Usually we’d set the ambush and wait. Usually, nothing happened, and after a day or so we’d pack up and go somewhere else. So I was settling in for a long wait, and had just started heating water in a canteen cup for my noon meal using a dab of C-4 —beef and rice, my favorite. The water had just come to a boil and I was readying the packet when someone whispered sharply, “We got Movement!” I scrambled quickly into position, knocking over my water, but paying no attention. Rick and I grabbed the “clackers” for the claymores.
And now I was really frightened.
I have never, ever believed they were NVA. I have always thought they were Chinese. These guys were big, stocky, maybe weighing 160 or 170 lbs or so. Their skin was much darker than Vietnamese, and they seemed much healthier.

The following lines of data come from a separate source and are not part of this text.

/-- **The odd-ideal zeta function of `ℤ[i]` as a `ClassicalZFRData`** (`Λ = Λ₀`, `G = Z`, `η = 1`):
the input of the de la Vallée-Poussin–Landau machinery (`re_LSeries₀_le`, pole-case bound).
[cite: MontgomeryVaughan2007, §6.1 and p. 267] -/
theorem classicalZFRData_zetaOddE : ClassicalZFRData Lam0 zetaOddE 1 where
  eta_pos := one_pos
  eta_le_one := le_rfl
  nonneg := Lam0_nonneg
  map_one := Lam0_one
  summable := fun s hs ↦ LSeriesSummable_Lam0 hs
  differentiableOn := differentiable_zetaOddE.differentiableOn
  ne_zero := fun s hs ↦ zetaOddE_ne_zero hs
  logDeriv_eq := fun s hs ↦ logDeriv_zetaOddE hs
  map_one_ne := zetaOddE_one_ne
  growth := by
    refine ⟨3, (4 : ℝ) ^ 3 * (∑' x : ℤ[i], ((x.norm : ℤ) : ℝ) ^ (-(3 / 2 : ℝ))) * 2 ^ 3, by norm_num, fun s hs1 hs3 ↦ ?_⟩
    have hs' : -1 / 2 ≤ s.re := by linarith
    refine (norm_zetaOddE_le hs').trans ?_
    have hX : ‖(2 : ℂ) + s‖ ≤ 2 * (|s.im| + 4) := by
      refine (Complex.norm_le_abs_re_add_abs_im _).trans ?_
      have hre : |((2 : ℂ) + s).re| ≤ 5 := by simp [abs_le]; constructor <;> linarith
      have him : |((2 : ℂ) + s).im| = |s.im| := by simp
      rw [him]; linarith [abs_nonneg s.im]
    have hnS := GaussianHecke.normSum_pos (show (1 : ℝ) < 3 / 2 by norm_num)
    calc ((4 : ℝ) ^ 3 * ∑' x : ℤ[i], ((x.norm : ℤ) : ℝ) ^ (-(3 / 2 : ℝ))) * ‖(2 : ℂ) + s‖ ^ 3
        ≤ ((4 : ℝ) ^ 3 * ∑' x : ℤ[i], ((x.norm : ℤ) : ℝ) ^ (-(3 / 2 : ℝ))) * (2 * (|s.im| + 4)) ^ 3 := by gcongr
      _ = (4 : ℝ) ^ 3 * (∑' x : ℤ[i], ((x.norm : ℤ) : ℝ) ^ (-(3 / 2 : ℝ))) * 2 ^ 3 * (|s.im| + 4) ^ (3 : ℝ) := by
          rw [show ((3 : ℝ)) = ((3 : ℕ) : ℝ) by norm_num, Real.rpow_natCast]; ring
import Literature.AlgebraicGeometry.HodgeTheory.CMTimesNonCMEllipticProductsHodgeClasses
import Literature.AlgebraicGeometry.ComplexMultiplication.CMTypeHodgeProjectorsPolynomial
import HarnessLib

/-!
# Hodge classes on (products of powers of non-CM elliptic curves) × (ANY abelian variety of CM type): Lombardo Lemma 3.4 / Moonen–Zarhin (3.2)(2), proved Hodge-group-free

Research context: cell `pub-hodge-ring2` (a route conditional on HC_CM; research route, not a
corollary of HC_CM; nothing here is a step of that route beyond the products named, and the
conditional statements below carry HC_CM as an explicit hypothesis, never as a fact). This file is
brick E13c — the assembly — of the Literature lane's formalisation of

  Lombardo, Ann. Inst. Fourier 66 (2016), Lemma 3.4 (p. 1229; = Lemma 35 of arXiv:1402.1478):
  "Suppose `B` is of CM type and `A_K̄` has no simple factor of type IV. Then we have
  `H(A × B) ≅ H(A) × H(B)`."
  Moonen–Zarhin, Math. Ann. 315 (1999), Thm. (3.2)(2) (quoting Hazama): "Suppose `X₁` has no
  factors of Type 4 and `X₂` is of CM-type. Then `X₁ × X₂` again satisfies (D) and
  `Hg(X₁ × X₂) = Hg(X₁) × Hg(X₂)`",

read on Hodge classes (Moonen–Zarhin §3, first paragraph: when the Hodge group of the product is
the product of the Hodge groups, the Hodge ring of `X₁ × X₂` is generated by the classes coming
from `X₁` and from `X₂`), for

  `X₁ = B` an abelian variety with a MULTI-CURVE SLOT STRUCTURE (`MultiEllSlots`) over elliptic
  curves WITHOUT complex multiplication (`EllipticCurve.HodgeEndTrivial`), pairwise NOT
  Hodge-isogenous — e.g. `E₀^{N₀+1} × ⋯ × E_r^{N_r+1}` (`multiPowSucc`) —, and
  `X₂ = A` ANY complex abelian variety OF CM TYPE in the étale sense `Milne1999.IsOfCMType A`
  (`End⁰(A)` contains a commutative reduced `ℚ`-subalgebra of degree `2 dim A`; Milne 1999 §2 p. 54,
  Deligne LNM 900 §5) — the EXACT hypothesis on the CM factor of the tree's named fact
  `Lombardo2016_hodgeClassesProductSpan` (file `HodgeGroupProductCMFactor`).

Brick E12c (`CMTimesNonCMEllipticProductsHodgeClasses`) proved this for `A` a REALISATION `(A, ι, θ)`
of one CM type `(K; Φ)`; brick E13b (same file) made the torus side abstract
(`MultiEllSlots.hodgeClasses_prod_mem_span_of_typeProj_polynomial`: any `A` with an endomorphism
`φ` in which all Hodge type projectors are polynomials); brick E13a
(`ComplexMultiplication/CMTypeHodgeProjectorsPolynomial`) supplies such a `φ = F^*`, `F ∈ End A`,
for every `A` of CM type (Milne 2020 1.1–1.2 / Deligne LNM 900 Ex. 3.7, §4).  This file composes
them.

## Main statements (all sorry-free; no named fact is introduced or used)

* `MultiEllSlots.hodgeClasses_prod_mem_span_of_isOfCMType` — every rational `(p,p)`-class on `B × A`
  lies in the `ℂ`-span of `divisorHodgeProductClasses B A p` (= `fst^* a ⌣ snd^* b`, `a ∈ Dˡ(B) ⊗ ℂ`
  rational, `b` a rational `(k,k)`-class of `A`);
* `MultiEllSlots.hodgeClassesProductSpan_of_isOfCMType : HodgeClassesProductSpan B A` — the
  conclusion of `Lombardo2016_hodgeClassesProductSpan B A` PROVED for this class of `B` and EVERY
  CM-type `A` (`lombardo2016_hodgeClassesProductSpan_multiEllSlots` states it in the fact's own
  binder shape);
* `MultiEllSlots.hodgeConjectureFor_prod_of_isOfCMType` — HC(`A`) ⟹ HC(`B × A`); the isogeny class;
* CONDITIONAL ON HC_CM (Milne's per-variety hypothesis `∀ X, Milne1999.CMHodgeHypothesisAt X`, which
  is the Summits item `RankFourFaces.CMAbelianHodge` by `Iff.rfl`; an explicit binder):
  `MultiEllSlots.hodgeConjectureFor_prod_of_cmHodgeHypothesis` — HC_CM ⟹ HC(`B × A`) for every
  CM-type `A`, WITHOUT the span binder `hL : Lombardo2016_hodgeClassesProductSpan` that
  `hodgeConjectureFor_prod_of_cmHodgeHypothesis` (file `HodgeGroupProductCMFactor`) needs;
* UNCONDITIONAL instances: `A` of CM type of dimension `≤ 3` (HC for `A` is the tree's
  `hodgeConjectureFor_of_dim_le_three_holds`); `A` realising a nondegenerate CM type or a primitive
  CM type of prime degree (brick E12c, recovered: `IsCMTypeRealisation.isOfCMType`);
* §3: the same for `X₁ = E₀^{N₀+1} × ⋯ × E_r^{N_r+1}` (`multiPowSucc`).

## What is NOT here

Hazama's / Lombardo's theorem for a general `X₁` without type-IV factors
(`Lombardo2016_hodgeClassesProductSpan` itself) is NOT proved — only the class of `X₁` above, where
`Hg(X₁)` is a product of `SL₂`'s acting through letters.  Moonen–Zarhin's second sentence "`X₁ × X₂`
again satisfies (D)" is not asserted (false for CM `X₂` with exceptional classes).  HC_CM is a
hypothesis wherever it occurs.

## References
* [Lombardo2016] D. Lombardo, *On the ℓ-adic Galois representations attached to nonsimple abelian
  varieties*, Ann. Inst. Fourier 66 (2016) 1217–1245 / arXiv:1402.1478, Lemma 3.4 (= Lemma 35),
  Remark 4.6.
* [MoonenZarhin1999LowDim] B. Moonen, Yu. Zarhin, *Hodge classes on abelian varieties of low
  dimension*, Math. Ann. 315 (1999), §3: Thm. (3.2)(2), (3.8), Cor. (3.9).
* [Hazama1989] F. Hazama, *Algebraic cycles on nonsimple abelian varieties*, Duke Math. J. 58 (1989).
* [Milne1999] J. S. Milne, *Lefschetz motives and the Tate conjecture*, Compositio Math. 117 (1999),
  §2 p. 54, §7 p. 72.
* [Milne2020HodgeClassesAV] J. S. Milne, *Hodge classes on abelian varieties* (2020), 1.1–1.2.
* [Deligne1982HodgeCycles] P. Deligne, *Hodge cycles on abelian varieties*, LNM 900 (1982), Ex. 3.7, §4, §5.
* [VoisinHodgeII2003] C. Voisin, *Hodge Theory and Complex Algebraic Geometry II*, proof of Prop. 9.20.
* [vanGeemen1994HodgeAV] B. van Geemen, LNM 1594 (1994), Lemma 3.7.
-/

noncomputable section

open CategoryTheory MonoidalCategory CartesianMonoidalCategory NumberField Module
open Literature.AlgebraicGeometry.Motives (AbelianVariety CMType)
open Literature.AlgebraicGeometry.ComplexMultiplication (IsCMTypeRealisation
  exists_forall_sum_smul_typeProj_mem_span_pow_of_isOfCMType)
open Literature.AlgebraicGeometry.Milne1999 (IsOfCMType CMHodgeHypothesisAt)

namespace Literature.AlgebraicGeometry.HodgeTheory

/-! ### §1 `B × A`, `A` of CM type (étale form) -/

section Main

variable {ι : Type*} [Fintype ι] [DecidableEq ι] {E : ι → AbelianVariety ℂ} {B : AbelianVariety ℂ}
  {m : ι → ℕ} {g : (i : ι) → Fin (m i) → (B ⟶ E i)} {A : AbelianVariety ℂ}

/-- **Lombardo Lemma 3.4 / Moonen–Zarhin (3.2)(2) on Hodge classes, for `X₁` a product of powers of
non-CM curves and `X₂` ANY abelian variety of CM type: `B^p(B × A) ⊆ ∑_{l+k=p} fst^* D^l(B) ⌣ snd^* B^k(A)`
(complexified).** Let `B` carry a multi-curve slot structure over elliptic curves `E_i` WITHOUT
complex multiplication and pairwise NOT Hodge-isogenous, and let `A` be of CM type
(`Milne1999.IsOfCMType A`). Then every rational `(p,p)`-class on `B × A` lies in the `ℂ`-span of the
classes `fst^* a ⌣ snd^* b`, `a ∈ Dˡ(B) ⊗ ℂ` rational, `b` a rational `(k,k)`-class of `A`. Printed:
"Suppose `B` is of CM type and `A_K̄` has no simple factor of type IV. Then we have
`H(A × B) ≅ H(A) × H(B)`" [Lombardo, Lemma 3.4]; "Suppose `X₁` has no factors of Type 4 and `X₂` is of
CM-type. Then […] `Hg(X₁ × X₂) = Hg(X₁) × Hg(X₂)`" [Moonen–Zarhin (3.2)(2)].  Proof: brick E13b
(`MultiEllSlots.hodgeClasses_prod_mem_span_of_typeProj_polynomial`) at the endomorphism `F` of brick
E13a (`exists_forall_sum_smul_typeProj_mem_span_pow_of_isOfCMType`: all Hodge type projectors of `A`
are polynomials in `F^*`).
[cite: Lombardo2016, Lemma 3.4 (p. 1229; = Lemma 35 of arXiv:1402.1478)]
[cite: MoonenZarhin1999LowDim, Thm. (3.2)(2) and §3] [cite: Hazama1989, Thm.] -/
theorem MultiEllSlots.hodgeClasses_prod_mem_span_of_isOfCMType (hg : MultiEllSlots E B m g)
    (hE : ∀ i, (E i).dim = 1) (hT : ∀ i, EllipticCurve.HodgeEndTrivial (E i))
    (hni : ∀ i k, i ≠ k → ¬ EllipticCurve.HodgeIsogenous (E i) (E k))
    (hA : IsOfCMType A) (p : ℕ) (c : complexBetti (B.X ⊗ A.X) (2 * p))
    (hcQ : IsRationalClass c) (hc : IsOfHodgeType (B.dim + A.dim) (B.X ⊗ A.X) (2 * p) p p c) :
    c ∈ Submodule.span ℂ (divisorHodgeProductClasses B A p) := by
  obtain ⟨F, hF⟩ := exists_forall_sum_smul_typeProj_mem_span_pow_of_isOfCMType hA
  exact hg.hodgeClasses_prod_mem_span_of_typeProj_polynomial hE hT hni F.hom.hom.hom hF p c hcQ hc

/-- **`HodgeClassesProductSpan B A` for every CM-type `A`**: the Hodge classes of `B × A` are spanned
by exterior products of Hodge classes of the factors — the conclusion of the named fact
`Lombardo2016_hodgeClassesProductSpan B A`, PROVED for `B` a product of powers of non-CM pairwise
non-isogenous elliptic curves (with slot structure) and `A` of CM type.
[cite: Lombardo2016, Lemma 3.4 (p. 1229; = Lemma 35 of arXiv:1402.1478)]
[cite: MoonenZarhin1999LowDim, Thm. (3.2)(2) and §3] -/
theorem MultiEllSlots.hodgeClassesProductSpan_of_isOfCMType (hg : MultiEllSlots E B m g)
    (hE : ∀ i, (E i).dim = 1) (hT : ∀ i, EllipticCurve.HodgeEndTrivial (E i))
    (hni : ∀ i k, i ≠ k → ¬ EllipticCurve.HodgeIsogenous (E i) (E k)) (hA : IsOfCMType A) :
    HodgeClassesProductSpan B A := fun p c hcQ hc =>
  Submodule.span_mono (divisorHodgeProductClasses_subset B A p)
    (hg.hodgeClasses_prod_mem_span_of_isOfCMType hE hT hni hA p c hcQ hc)

/-- **The binder shape of `Lombardo2016_hodgeClassesProductSpan`, discharged on this class**: for
`B` with a multi-curve slot structure over non-CM pairwise non-isogenous elliptic curves, the
instance `∀ C, HasNoTypeIVFactor B → IsOfCMType C → HodgeClassesProductSpan B C` of the named fact
holds (the type-IV hypothesis is not even used: `Hg(B)` is a product of `SL₂`'s).
[cite: Lombardo2016, Lemma 3.4 (p. 1229; = Lemma 35 of arXiv:1402.1478)] -/
theorem MultiEllSlots.lombardo2016_hodgeClassesProductSpan (hg : MultiEllSlots E B m g)
    (hE : ∀ i, (E i).dim = 1) (hT : ∀ i, EllipticCurve.HodgeEndTrivial (E i))
    (hni : ∀ i k, i ≠ k → ¬ EllipticCurve.HodgeIsogenous (E i) (E k)) (C : AbelianVariety ℂ) :
    HasNoTypeIVFactor B → IsOfCMType C → HodgeClassesProductSpan B C :=
  fun _ hC => hg.hodgeClassesProductSpan_of_isOfCMType hE hT hni hC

They were wearing heavy packs, but they were bouncing along, full of energy. They had, we learned later, fresh haircuts. They were muscular. They had to have just left a base camp, fresh and rested.
And they were happy. They didn’t have a care in the world, and they acted like they were on a holiday, or a fun jaunt through the woods. They never suspected there was anyone else around.
Rick grasped his “clackers” and I grasped mine. “On three,” he said. “One…Two…Three!” And we squeezed the clackers and blew the claymores. I was no longer scared, and wasn’t for the rest of the day. Too busy, too many things to do.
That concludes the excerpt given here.